[EXERCISE DATA — start]

import Literature.MathematicalPhysics.QuantumManyBody.GroundState
import Literature.MathematicalPhysics.QuantumManyBody.BoseGasHardSet
import Summits.AtomisticToContinuum.BoseEinsteinCondensation.Theorems.BECCutLineWeakDisorderGroundStateRigidityStubRigidityOfUnique
import HarnessLib

/-!
# Crux `GroundStateRigidity` (stmt-AtomisticToContinuum-9072), line `Sketch`:
# the registered stub `stub_vanishOffFree`

Supports (does not close) stmt-AtomisticToContinuum-9072; stub `stub_vanishOffFree` of line
Sketch. **Closed-form ground states of a hard-core gas live on the free region.** For a pair
profile `v` with `v = ⊤` on `[0, b]`, `b > 0`, every ground state `Ψ` (`IsGroundState v L Ψ`)
vanishes almost everywhere off the free region
`{X ∈ Λ_L^N | |xᵢ - xⱼ| > b for all i ≠ j}`.

## Proof

Off the box `Ψ = 0` pointwise (`IsGroundState.eq_zero`). On the contact set
`K = {X | ∃ i ≠ j, |xᵢ - xⱼ| ≤ b}` (measurable: a finite union of closed sets) the interaction is
`⊤` (`apply_dist_le_interaction`). Since `q̄[Ψ] < ⊤` there is an approximating sequence of trial
states `Φₙ → Ψ` in `L²` with `liminf` energy `< ⊤`, hence a subsequence of finite energies
(`frequently_lt_of_liminf_lt`, `extraction_of_frequently_atTop`); a finite-energy trial state has
`⊤ · ∫_K |Φₙ|² = ∫_K (interaction) |Φₙ|² ≤ energy < ⊤`, so `∫_K |Φₙ|² = 0`. Then
`∫_K |Ψ|² ≤ 2 ∫ |Φₙ - Ψ|² + 2 ∫_K |Φₙ|² = 2 ∫ |Φₙ - Ψ|² → 0`, so `Ψ = 0` a.e. on `K`
(all of this for any measurable `K` on which the interaction is `⊤`).
Finally `X ∉ {Z ∈ Λ_L^N | ∀ i ≠ j, b < |zᵢ - zⱼ|}` means `X ∉ Λ_L^N` or `X ∈ K`.
-/

noncomputable section

open MeasureTheory Filter Set Metric
open scoped ENNReal NNReal Topology

namespace Summit.AtomisticToContinuum.BoseEinsteinCondensation.Theorems.GroundStateRigidity

open Literature.MathematicalPhysics.QuantumManyBody.BoseGas

namespace VanishOffFree

variable {N : ℕ} {v : ℝ → ℝ≥0∞} {L b : ℝ}

/-- The contact set `K_b = {X | ∃ i ≠ j, |xᵢ - xⱼ| ≤ b}` (configurations with two particles at
mutual distance `≤ b`) is measurable: a finite union of closed sets. [folklore] -/
theorem measurableSet_contactSet (N : ℕ) (b : ℝ) :
    MeasurableSet {X : Config N | ∃ i j : Fin N, i ≠ j ∧ dist (X i) (X j) ≤ b} := by
  have h : {X : Config N | ∃ i j : Fin N, i ≠ j ∧ dist (X i) (X j) ≤ b} =
      ⋃ i : Fin N, ⋃ j : Fin N, {X : Config N | i ≠ j ∧ dist (X i) (X j) ≤ b} := by
    ext X
    simp only [mem_setOf_eq, mem_iUnion]
  rw [h]
  refine MeasurableSet.iUnion fun i => MeasurableSet.iUnion fun j => ?_
  rw [setOf_and]
  refine (MeasurableSet.const (i ≠ j)).inter ?_
  exact (isClosed_le ((continuous_apply i).dist (continuous_apply j))
    continuous_const).measurableSet

/-- A hard-core interaction (`v = ⊤` on `[0, b]`) is `+∞` at a configuration with two particles at
mutual distance `≤ b`. [folklore] -/
theorem interaction_eq_top (hv : ∀ s : ℝ, s ∈ Set.Icc 0 b → v s = ⊤) {X : Config N}
    {i j : Fin N} (hij : i ≠ j) (hd : dist (X i) (X j) ≤ b) : interaction v X = ⊤ :=
  eq_top_iff.2 ((hv _ ⟨dist_nonneg, hd⟩).symm.le.trans (apply_dist_le_interaction v X hij))

/-- A finite-energy trial state vanishes a.e. on a measurable set `K` where the interaction is
`+∞`: `∫_K |Φ|² = 0` (as `⊤ · ∫_K |Φ|² ≤ energy < ⊤`). [folklore] -/
theorem setLIntegral_trialState_eq_zero {K : Set (Config N)} (hK : MeasurableSet K)
    (hKv : ∀ X ∈ K, interaction v X = ⊤) (Φ : TrialState N L) (hE : energy v Φ < ⊤) :
    ∫⁻ X in K, (‖Φ.ψ X‖₊ : ℝ≥0∞) ^ 2 = 0 := by
  have hm : Measurable fun X => (‖Φ.ψ X‖₊ : ℝ≥0∞) ^ 2 :=
    (Φ.contDiff.continuous.measurable.nnnorm.coe_nnreal_ennreal).pow_const 2
  by_contra h0
  have h1 : ∫⁻ X in K, interaction v X * (‖Φ.ψ X‖₊ : ℝ≥0∞) ^ 2 ≤ energy v Φ :=
    (setLIntegral_le_lintegral _ _).trans (lintegral_mono fun X => le_add_self)
  have h2 : ∫⁻ X in K, interaction v X * (‖Φ.ψ X‖₊ : ℝ≥0∞) ^ 2 =
      ⊤ * ∫⁻ X in K, (‖Φ.ψ X‖₊ : ℝ≥0∞) ^ 2 := by
    rw [← lintegral_const_mul ⊤ hm]
    exact setLIntegral_congr_fun hK fun X hX => by rw [hKv X hX]
  rw [h2, ENNReal.top_mul h0] at h1
  exact lt_irrefl _ (h1.trans_lt hE)

/-- `L²` bookkeeping: `∫_K |Ψ|² ≤ 2 ∫ |Φ - Ψ|² + 2 ∫_K |Φ|²`
(`|Ψ|² ≤ 2|Ψ - Φ|² + 2|Φ|²` pointwise). [folklore] -/
theorem setLIntegral_le_of_trialState {Ψ : Config N → ℂ} (hΨ : Measurable Ψ)
    (Φ : TrialState N L) (K : Set (Config N)) :
    ∫⁻ X in K, (‖Ψ X‖₊ : ℝ≥0∞) ^ 2 ≤
      2 * (∫⁻ X, (‖Φ.ψ X - Ψ X‖₊ : ℝ≥0∞) ^ 2) + 2 * ∫⁻ X in K, (‖Φ.ψ X‖₊ : ℝ≥0∞) ^ 2 := by
  have hmA : Measurable fun X => (‖Φ.ψ X - Ψ X‖₊ : ℝ≥0∞) ^ 2 :=
    ((Φ.contDiff.continuous.measurable.sub hΨ).nnnorm.coe_nnreal_ennreal).pow_const 2
  have hmB : Measurable fun X => (‖Φ.ψ X‖₊ : ℝ≥0∞) ^ 2 :=
    (Φ.contDiff.continuous.measurable.nnnorm.coe_nnreal_ennreal).pow_const 2
  calc ∫⁻ X in K, (‖Ψ X‖₊ : ℝ≥0∞) ^ 2
      ≤ ∫⁻ X in K, 2 * (‖Φ.ψ X - Ψ X‖₊ : ℝ≥0∞) ^ 2 + 2 * (‖Φ.ψ X‖₊ : ℝ≥0∞) ^ 2 := by
        refine lintegral_mono fun X => ?_
        have e : Ψ X - Φ.ψ X + Φ.ψ X = Ψ X := sub_add_cancel _ _
        calc (‖Ψ X‖₊ : ℝ≥0∞) ^ 2 = (‖Ψ X - Φ.ψ X + Φ.ψ X‖₊ : ℝ≥0∞) ^ 2 := by rw [e]
          _ ≤ 2 * (‖Ψ X - Φ.ψ X‖₊ : ℝ≥0∞) ^ 2 + 2 * (‖Φ.ψ X‖₊ : ℝ≥0∞) ^ 2 :=
              coe_nnnorm_add_sq_le _ _
          _ = 2 * (‖Φ.ψ X - Ψ X‖₊ : ℝ≥0∞) ^ 2 + 2 * (‖Φ.ψ X‖₊ : ℝ≥0∞) ^ 2 := by
              rw [← neg_sub (Φ.ψ X) (Ψ X), nnnorm_neg]
    _ = 2 * (∫⁻ X in K, (‖Φ.ψ X - Ψ X‖₊ : ℝ≥0∞) ^ 2) +
          2 * ∫⁻ X in K, (‖Φ.ψ X‖₊ : ℝ≥0∞) ^ 2 := by
        rw [lintegral_add_left (hmA.const_mul 2), lintegral_const_mul 2 hmA,
          lintegral_const_mul 2 hmB]
    _ ≤ 2 * (∫⁻ X, (‖Φ.ψ X - Ψ X‖₊ : ℝ≥0∞) ^ 2) + 2 * ∫⁻ X in K, (‖Φ.ψ X‖₊ : ℝ≥0∞) ^ 2 :=
        add_le_add_left (mul_le_mul_right (setLIntegral_le_lintegral _ _) _) _

/-- **A ground state vanishes in `L²` on a measurable set `K` where the interaction is `+∞`**:
`∫_K |Ψ|² = 0`. Along a subsequence of finite energies of an approximating sequence `Φₙ → Ψ`
(which exists as `q̄[Ψ] < ⊤`), `∫_K |Ψ|² ≤ 2 ∫ |Φₙ - Ψ|² + 2 ∫_K |Φₙ|² = 2 ∫ |Φₙ - Ψ|² → 0`.
[folklore] -/
theorem setLIntegral_groundState_eq_zero {K : Set (Config N)} (hK : MeasurableSet K)
    (hKv : ∀ X ∈ K, interaction v X = ⊤) {Ψ : Config N → ℂ} (hΨ : IsGroundState v L Ψ) :
    ∫⁻ X in K, (‖Ψ X‖₊ : ℝ≥0∞) ^ 2 = 0 := by
  -- an approximating sequence with finite `liminf` energy, and a finite-energy subsequence
  obtain ⟨Φ, hΦ⟩ := iInf_lt_iff.1 (lt_top_iff_ne_top.2 hΨ.closedEnergy_ne_top)
  obtain ⟨hΦΨ, hlim⟩ := iInf_lt_iff.1 hΦ
  have hfreq : ∃ᶠ n in atTop, energy v (Φ n) < ⊤ := frequently_lt_of_liminf_lt (h := hlim)
  obtain ⟨φ, hφ, hφE⟩ := extraction_of_frequently_atTop hfreq
  have hle : ∀ n, ∫⁻ X in K, (‖Ψ X‖₊ : ℝ≥0∞) ^ 2 ≤
      2 * ∫⁻ X, (‖(Φ (φ n)).ψ X - Ψ X‖₊ : ℝ≥0∞) ^ 2 := fun n => by
    have h := setLIntegral_le_of_trialState hΨ.measurable (Φ (φ n)) K
    rw [setLIntegral_trialState_eq_zero hK hKv (Φ (φ n)) (hφE n)] at h
    simpa using h
  have ht : Tendsto (fun n => 2 * ∫⁻ X, (‖(Φ (φ n)).ψ X - Ψ X‖₊ : ℝ≥0∞) ^ 2) atTop
      (𝓝 (2 * 0)) :=
    ENNReal.Tendsto.const_mul (hΦΨ.comp hφ.tendsto_atTop) (Or.inr ENNReal.ofNat_ne_top)
  rw [mul_zero] at ht
  exact le_antisymm (ge_of_tendsto' ht hle) zero_le

/-- **A ground state vanishes a.e. on a measurable set where the interaction is `+∞`.**
[folklore] -/
theorem ae_eq_zero_of_interaction_eq_top {K : Set (Config N)} (hK : MeasurableSet K)
    (hKv : ∀ X ∈ K, interaction v X = ⊤) {Ψ : Config N → ℂ} (hΨ : IsGroundState v L Ψ) :
    ∀ᵐ X : Config N, X ∈ K → Ψ X = 0 := by
  have hm : Measurable fun X => (‖Ψ X‖₊ : ℝ≥0∞) ^ 2 :=
    (hΨ.measurable.nnnorm.coe_nnreal_ennreal).pow_const 2
  have h := (lintegral_eq_zero_iff hm).1 (setLIntegral_groundState_eq_zero hK hKv hΨ)
  rw [Filter.EventuallyEq, ae_restrict_iff' hK] at h
  filter_upwards [h] with X hX hXK
  have h0 : (‖Ψ X‖₊ : ℝ≥0∞) = 0 := by simpa using hX hXK
  simpa using h0

end VanishOffFree

/-! ### The stub -/

open VanishOffFree in
/-- **Stub `stub_vanishOffFree` of line `Sketch` — closed-form ground states of a hard-core gas
live on the free region.** For a pair profile `v` with `v = ⊤` on `[0, b]` (`b > 0`), every
ground state `Ψ` vanishes a.e. off `{X ∈ Λ_L^N | ∀ i ≠ j, b < |xᵢ - xⱼ|}`: off the box by the
Dirichlet condition, and on the contact set `{∃ i ≠ j, |xᵢ - xⱼ| ≤ b}` because there the
interaction is `+∞`, so the finite-energy trial states approximating `Ψ` in `L²` vanish on it
(`VanishOffFree.ae_eq_zero_of_interaction_eq_top`). [folklore] -/
theorem stub_vanishOffFree :
    ∀ (N : ℕ) (v : ℝ → ℝ≥0∞) (L b : ℝ), 0 < b → (∀ s : ℝ, s ∈ Set.Icc 0 b → v s = ⊤) →
      ∀ Ψ : Config N → ℂ, IsGroundState v L Ψ →
        ∀ᵐ X : Config N,
          X ∉ {Z : Config N | Z ∈ boxN N L ∧ ∀ i j : Fin N, i ≠ j → b < dist (Z i) (Z j)} →
            Ψ X = 0 := by
  intro N v L b _ hv Ψ hΨ
  have hKv : ∀ X ∈ {X : Config N | ∃ i j : Fin N, i ≠ j ∧ dist (X i) (X j) ≤ b},
      interaction v X = ⊤ := fun X ⟨_, _, hij, hd⟩ => interaction_eq_top hv hij hd
  filter_upwards [ae_eq_zero_of_interaction_eq_top (measurableSet_contactSet N b) hKv hΨ]
    with X hXK hXS
  by_cases hbox : X ∈ boxN N L
  · refine hXK ?_
    by_contra hK
    refine hXS ⟨hbox, fun i j hij => ?_⟩
    by_contra hlt
    exact hK ⟨i, j, hij, not_lt.1 hlt⟩
  · exact hΨ.eq_zero X hbox

end Summit.AtomisticToContinuum.BoseEinsteinCondensation.Theorems.GroundStateRigidity

end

[EXERCISE DATA — finish]

PROBLEM STATEMENT: Go through the records above and return every line that holds the string "calc".

EXERCISE SOLUTION:
  calc ∫⁻ X in K, (‖Ψ X‖₊ : ℝ≥0∞) ^ 2
        calc (‖Ψ X‖₊ : ℝ≥0∞) ^ 2 = (‖Ψ X - Φ.ψ X + Φ.ψ X‖₊ : ℝ≥0∞) ^ 2 := by rw [e]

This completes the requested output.